[Data for analysis — start]
import Mathlib.Analysis.SpecialFunctions.Gaussian.GaussianIntegral
import Literature.MathematicalPhysics.KineticTheory.InfiniteChainSeveredGibbs
import HarnessLib

/-!
# Gaussian tails of the momenta in a Gibbs state of the chain (LLL 1977, §4 remark (ii))

Lanford–Lebowitz–Lieb 1977, §4, remark (ii) (p. 459): "with respect to any Gibbs state, the `p_i`
are independent, identically distributed, Gaussian random variables of mean zero". What the proof
of Theorem 3 uses is the consequence `∫ B dμ < ∞` for `B = sup_i |p_i| / [log₊ i]^{1/2}`, and for
that only the (uniform in `i`) Gaussian **tail** of each `p_i` is needed. This file proves it from
the DLR equation in the single site `Λ = {i}`:

* `hamiltonianIn_singleton` — `H_{{i}}(σ) = ½p_i² + U(q_i) + V(q_{i+1} - q_i) + V(q_i - q_{i-1})`;
* `lintegral_glueWith_singleton`, `integral_glueWith_singleton` — the a priori measure of the
  one-site kernel is Lebesgue measure `dq_i dp_i` (transport along `MeasurableEquiv.piUnique`);
* `chainSpecification_singleton_abs_snd_gt_le` — for every boundary condition `η` and `c ≥ 0`,
  `γ_{{i}}(|p_i| > c | η) ≤ √2 · exp(-c²/(4T))` (Fubini on `ℝ × ℝ`: the `p_i`-marginal of the kernel
  is the centred Gaussian of variance `T` whenever the kernel is normalisable, and the kernel is `0`
  otherwise; the bound `∫_{|p|>c} e^{-p²/2T} ≤ e^{-c²/4T} ∫ e^{-p²/4T}` and `integral_gaussian`);
* `measure_abs_snd_gt_le_of_isChainGibbsMeasure` — the same bound for `μ(|p_i| > c)`, `μ` any Gibbs
  state, uniformly in `i` (DLR). [cite: LanfordLebowitzLieb1977, §4 remark (ii)]
-/

noncomputable section

open MeasureTheory Filter Topology Set Real Literature.Probability.LatticeModels
open scoped ENNReal

namespace Literature.MathematicalPhysics.KineticTheory.HeatConduction

namespace OscillatorChain

variable (P : OscillatorChain)

/-! ### The one-site kernel -/

omit P in
/-- The site type of a singleton region has a unique element. [folklore] -/
abbrev uniqueMemSingleton (i : ℤ) : Unique (↥({i} : Finset ℤ)) where
  default := ⟨i, Finset.mem_singleton_self i⟩
  uniq := fun ⟨_, hj⟩ => Subtype.ext (Finset.mem_singleton.1 hj)

attribute [local instance] uniqueMemSingleton

/-- **The one-site Hamiltonian** `H_{{i}}(σ) = ½ p_i² + U(q_i) + V(q_{i+1} - q_i) + V(q_i - q_{i-1})`
(LLL (10) for `Λ = {i}`). [cite: LanfordLebowitzLieb1977, §2 eq. (10)] -/
theorem hamiltonianIn_singleton (i : ℤ) (σ : ChainConfig) :
    hamiltonianIn P.chainPotential chainSupp {i} σ =
      (σ i).2 ^ 2 / 2 + P.U (σ i).1 +
        (P.V ((σ (i + 1)).1 - (σ i).1) + P.V ((σ i).1 - (σ (i - 1)).1)) := by
  rw [hamiltonianIn_chain, Finset.sum_singleton]
  have hb : bondSet {i} = insert i {i - 1} := by
    rw [bondSet, Finset.image_singleton, Finset.insert_eq]
  have hi : i ∉ ({i - 1} : Finset ℤ) := by rw [Finset.mem_singleton]; omega
  rw [hb, Finset.sum_insert hi, Finset.sum_singleton, sub_add_cancel]

omit P in
/-- Gluing a one-site datum is updating the configuration at that site. [folklore] -/
theorem glueWith_singleton (i : ℤ) (ζ : ↥({i} : Finset ℤ) → ℝ × ℝ) (η : ChainConfig) :
    glueWith {i} ζ η = Function.update η i (ζ default) := by
  funext j
  by_cases hj : j = i
  · subst hj
    rw [glueWith_apply_mem {j} ζ η (Finset.mem_singleton_self j), Function.update_self]
    rfl
  · rw [glueWith_apply_not_mem {i} ζ η (by simpa using hj), Function.update_of_ne hj]

omit P in
/-- **The a priori measure of the one-site kernel is `dq_i dp_i`** (Lebesgue integrals).
[folklore] -/
theorem lintegral_glueWith_singleton (i : ℤ) (η : ChainConfig) {G : ChainConfig → ℝ≥0∞}
    (hG : Measurable G) :
    ∫⁻ ζ, G (glueWith {i} ζ η) ∂(Measure.pi fun _ : ↥({i} : Finset ℤ) => (volume : Measure (ℝ × ℝ))) =
      ∫⁻ z : ℝ × ℝ, G (Function.update η i z) := by
  have hΘ := measurePreserving_piUnique (fun _ : ↥({i} : Finset ℤ) => (volume : Measure (ℝ × ℝ)))
  have hm : Measurable fun z : ℝ × ℝ => G (Function.update η i z) := hG.comp (measurable_update η)
  simp_rw [glueWith_singleton]
  exact hΘ.lintegral_comp hm

omit P in
/-- The a priori measure of the one-site kernel is `dq_i dp_i` (Bochner integrals). [folklore] -/
theorem integral_glueWith_singleton (i : ℤ) (η : ChainConfig) (g : ChainConfig → ℝ) :
    ∫ ζ, g (glueWith {i} ζ η) ∂(Measure.pi fun _ : ↥({i} : Finset ℤ) => (volume : Measure (ℝ × ℝ))) =
      ∫ z : ℝ × ℝ, g (Function.update η i z) := by
  have hΘ := measurePreserving_piUnique (fun _ : ↥({i} : Finset ℤ) => (volume : Measure (ℝ × ℝ)))
  simp_rw [glueWith_singleton]
  exact hΘ.integral_comp' (f := MeasurableEquiv.piUnique _) (fun z : ℝ × ℝ => g (Function.update η i z))

/-! ### Gaussian estimates -/

omit P in
/-- `√(π/(b/2)) = √2 · √(π/b)`. [folklore] -/
theorem sqrt_pi_div_half {b : ℝ} (hb : 0 < b) : √(π / (b / 2)) = √2 * √(π / b) := by
  rw [← Real.sqrt_mul (by norm_num : (0 : ℝ) ≤ 2)]
  congr 1
  field_simp

omit P in
/-- The Gaussian tail integrand is dominated: for `0 ≤ c < |p|`,
`e^{-b p²} ≤ e^{-(b/2) c²} e^{-(b/2) p²}`. [folklore] -/
theorem exp_neg_mul_sq_le {b c p : ℝ} (hb : 0 ≤ b) (hc : 0 ≤ c) (hcp : c < |p|) :
    exp (-b * p ^ 2) ≤ exp (-(b / 2) * c ^ 2) * exp (-(b / 2) * p ^ 2) := by
  rw [← Real.exp_add]
  apply Real.exp_le_exp.2
  have h1 : c ^ 2 ≤ p ^ 2 := by
    have : |c| < |p| := by rwa [abs_of_nonneg hc]
    exact (sq_lt_sq.2 this).le
  nlinarith

/-- **Gaussian tail of `p_i` under the one-site kernel** (LLL §4 remark (ii), quantitative tail
form): for every boundary condition `η`, temperature `T > 0` and `c ≥ 0`,
`γ_{{i}}({|p_i| > c} | η) ≤ √2 · exp(-c²/(4T))`. If the kernel is not normalisable it is the zero
measure; otherwise its `p_i`-marginal is the centred Gaussian of variance `T` (Fubini), whose tail
beyond `c` is at most `√2 e^{-c²/4T}`. [cite: LanfordLebowitzLieb1977, §4 remark (ii)] -/
theorem chainSpecification_singleton_abs_snd_gt_le {T : ℝ} (hT : 0 < T) (hUc : Continuous P.U)
    (hVc : Continuous P.V) (i : ℤ) (η : ChainConfig) {c : ℝ} (hc : 0 ≤ c) :
    P.chainSpecification T {i} η {σ | c < |(σ i).2|} ≤
      ENNReal.ofReal (√2 * exp (-(T⁻¹ / 4) * c ^ 2)) := by
  set A : Set ChainConfig := {σ | c < |(σ i).2|} with hAdef
  have hA : MeasurableSet A :=
    measurableSet_lt measurable_const
      (continuous_abs.comp ((continuous_apply i).snd)).measurable
  set pi0 : Measure (↥({i} : Finset ℤ) → ℝ × ℝ) := Measure.pi fun _ => (volume : Measure (ℝ × ℝ))
    with hpi0
  set f : ChainConfig → ℝ := fun σ => -T⁻¹ * hamiltonianIn P.chainPotential chainSupp {i} σ with hf
  have hfm : Measurable f :=
    ((continuous_hamiltonianIn_chain P hUc hVc {i}).measurable).const_mul _
  -- the one-dimensional factors
  set b : ℝ := T⁻¹ / 2 with hb
  have hb0 : 0 < b := by positivity
  set W : ℝ → ℝ := fun q => P.U q + (P.V ((η (i + 1)).1 - q) + P.V (q - (η (i - 1)).1)) with hW
  set a : ℝ → ℝ := fun q => exp (-T⁻¹ * W q) with ha
  set g : ℝ → ℝ := fun p => exp (-b * p ^ 2) with hg
  have hWc : Continuous W := by
    simp only [hW]; fun_prop
  have ham : Measurable a := by simp only [ha]; fun_prop
  have hgm : Measurable g := by simp only [hg]; fun_prop
  have ha0 : ∀ q, 0 < a q := fun q => Real.exp_pos _
  have hg0 : ∀ p, 0 < g p := fun p => Real.exp_pos _
  -- the density at an updated configuration factorises
  have hi1 : i + 1 ≠ i := by omega
  have hi2 : i - 1 ≠ i := by omega
  have hexp : ∀ z : ℝ × ℝ, exp (f (Function.update η i z)) = a z.1 * g z.2 := by
    intro z
    rw [ha, hg, ← Real.exp_add]
    congr 1
    simp only [hf, hamiltonianIn_singleton, Function.update_self, Function.update_of_ne hi1,
      Function.update_of_ne hi2, hW, hb]
    ring
  -- the normaliser
  set Z : ℝ := ∫ x, exp (f x) ∂(pi0.map (glueWith {i} · η)) with hZ
  have hZ' : Z = (∫ q, a q) * ∫ p, g p := by
    rw [hZ, integral_map (measurable_glueWith _ η).aemeasurable
      hfm.exp.aestronglyMeasurable, hpi0, integral_glueWith_singleton i η (fun σ => rexp (f σ))]
    simp_rw [hexp]
    rw [show (volume : Measure (ℝ × ℝ)) = (volume : Measure ℝ).prod volume from rfl,
      integral_prod_mul a g]
  have hG : ∫ p, g p = √(π / b) := integral_gaussian b
  have hGpos : 0 < ∫ p, g p := by rw [hG]; positivity
  -- the kernel evaluated on `A`
  have hρm : Measurable (fun σ => ENNReal.ofReal (exp (f σ) / Z)) :=
    ENNReal.measurable_ofReal.comp (hfm.exp.div_const Z)
  have hGm : Measurable (A.indicator fun σ => ENNReal.ofReal (exp (f σ) / Z)) := hρm.indicator hA
  have hker : P.chainSpecification T {i} η A =
      ∫⁻ z : ℝ × ℝ, A.indicator (fun σ => ENNReal.ofReal (exp (f σ) / Z)) (Function.update η i z) := by
    change (pi0.map (glueWith {i} · η)).tilted f A = _
    rw [tilted_apply' _ _ hA, ← hZ, ← lintegral_indicator hA,
      lintegral_map (f := A.indicator fun σ => ENNReal.ofReal (exp (f σ) / Z)) hGm
        (measurable_glueWith _ η),
      hpi0, lintegral_glueWith_singleton i η hGm]
  rw [hker]
  by_cases hIa : ∫ q, a q = 0
  · -- non-normalisable (or degenerate) case: the kernel vanishes
    have hZ0 : Z = 0 := by rw [hZ', hIa, zero_mul]
    have : ∀ z : ℝ × ℝ, A.indicator (fun σ => ENNReal.ofReal (exp (f σ) / Z)) (Function.update η i z) = 0 := by
      intro z
      simp [Set.indicator, hZ0]
    simp_rw [this]
    simp
  -- normalisable case
  have hIa_int : Integrable a := by
    by_contra h
    exact hIa (integral_undef h)
  have hIapos : 0 < ∫ q, a q :=
    lt_of_le_of_ne (integral_nonneg fun q => (ha0 q).le) (Ne.symm hIa)
  have hZpos : 0 < Z := by rw [hZ']; exact mul_pos hIapos hGpos
  -- pointwise domination of the integrand
  set K : ℝ := exp (-(b / 2) * c ^ 2) with hK
  have hdom : ∀ z : ℝ × ℝ,
      A.indicator (fun σ => ENNReal.ofReal (exp (f σ) / Z)) (Function.update η i z) ≤
        ENNReal.ofReal (a z.1 / Z) * ENNReal.ofReal (K * exp (-(b / 2) * z.2 ^ 2)) := by
    intro z
    by_cases hz : Function.update η i z ∈ A
    · rw [Set.indicator_of_mem hz, hexp, ← ENNReal.ofReal_mul (by positivity)]
      apply ENNReal.ofReal_le_ofReal
      have hz' : c < |z.2| := by simpa [hAdef] using hz
      have hle := exp_neg_mul_sq_le hb0.le hc hz'
      rw [mul_div_right_comm]
      exact mul_le_mul_of_nonneg_left hle (by positivity)
    · rw [Set.indicator_of_notMem hz]
      exact bot_le
  have hmeas1 : AEMeasurable (fun q : ℝ => ENNReal.ofReal (a q / Z)) volume :=
    (ENNReal.measurable_ofReal.comp (ham.div_const Z)).aemeasurable
  have hmeas2 : AEMeasurable (fun p : ℝ => ENNReal.ofReal (K * exp (-(b / 2) * p ^ 2))) volume := by
    refine (ENNReal.measurable_ofReal.comp ?_).aemeasurable
    fun_prop
  calc ∫⁻ z : ℝ × ℝ, A.indicator (fun σ => ENNReal.ofReal (exp (f σ) / Z)) (Function.update η i z)
      ≤ ∫⁻ z : ℝ × ℝ, ENNReal.ofReal (a z.1 / Z) * ENNReal.ofReal (K * exp (-(b / 2) * z.2 ^ 2)) :=
        lintegral_mono hdom
    _ = (∫⁻ q : ℝ, ENNReal.ofReal (a q / Z)) * ∫⁻ p : ℝ, ENNReal.ofReal (K * exp (-(b / 2) * p ^ 2)) := by
        rw [show (volume : Measure (ℝ × ℝ)) = (volume : Measure ℝ).prod volume from rfl]
        exact lintegral_prod_mul hmeas1 hmeas2
    _ = ENNReal.ofReal (∫ q, a q / Z) * ENNReal.ofReal (∫ p, K * exp (-(b / 2) * p ^ 2)) := by
        rw [← ofReal_integral_eq_lintegral_ofReal (hIa_int.div_const Z)
            (ae_of_all _ fun q => by positivity),
          ← ofReal_integral_eq_lintegral_ofReal ((integrable_exp_neg_mul_sq (by positivity)).const_mul K)
            (ae_of_all _ fun p => by positivity)]
    _ = ENNReal.ofReal (√2 * K) := by
        rw [← ENNReal.ofReal_mul (by positivity), integral_div, integral_const_mul,
          integral_gaussian (b / 2), sqrt_pi_div_half hb0, hZ', hG]
        congr 1
        field_simp
    _ = ENNReal.ofReal (√2 * exp (-(T⁻¹ / 4) * c ^ 2)) := by
        rw [hK, hb]
        congr 3
        ring

/-- **Gaussian tails of the momenta in any Gibbs state** (LLL 1977, §4 remark (ii)): if `μ` is a
Gibbs state of the chain at temperature `T > 0` (`U, V` continuous), then for every site `i` and
every `c ≥ 0`, `μ(|p_i| > c) ≤ √2 · exp(-c²/(4T))` — uniformly in `i` (DLR equation in `{i}` and
`chainSpecification_singleton_abs_snd_gt_le`). [cite: LanfordLebowitzLieb1977, §4 remark (ii)] -/
theorem measure_abs_snd_gt_le_of_isChainGibbsMeasure {T : ℝ} (hT : 0 < T) (hUc : Continuous P.U)
    (hVc : Continuous P.V) {μ : Measure ChainConfig} (hμ : P.IsChainGibbsMeasure T μ) (i : ℤ)
    {c : ℝ} (hc : 0 ≤ c) :
    μ {σ | c < |(σ i).2|} ≤ ENNReal.ofReal (√2 * exp (-(T⁻¹ / 4) * c ^ 2)) := by
  haveI := hμ.1
  have hA : MeasurableSet {σ : ChainConfig | c < |(σ i).2|} :=
    measurableSet_lt measurable_const
      (continuous_abs.comp ((continuous_apply i).snd)).measurable
  rw [← hμ.2 {i} _ hA]
  calc ∫⁻ η, P.chainSpecification T {i} η {σ | c < |(σ i).2|} ∂μ
      ≤ ∫⁻ _, ENNReal.ofReal (√2 * exp (-(T⁻¹ / 4) * c ^ 2)) ∂μ :=
        lintegral_mono fun η => P.chainSpecification_singleton_abs_snd_gt_le hT hUc hVc i η hc
    _ = ENNReal.ofReal (√2 * exp (-(T⁻¹ / 4) * c ^ 2)) := by
        rw [lintegral_const, measure_univ, mul_one]

end OscillatorChain

end Literature.MathematicalPhysics.KineticTheory.HeatConduction

end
[Data for analysis — finish]
Task goal —
Copy out only the lines of the records above from the one with "of Theorem 3" through the one with "the DLR equation", exactly as they stand, both included.

Your response —
of Theorem 3 uses is the consequence `∫ B dμ < ∞` for `B = sup_i |p_i| / [log₊ i]^{1/2}`, and for
that only the (uniform in `i`) Gaussian **tail** of each `p_i` is needed. This file proves it from
the DLR equation in the single site `Λ = {i}`:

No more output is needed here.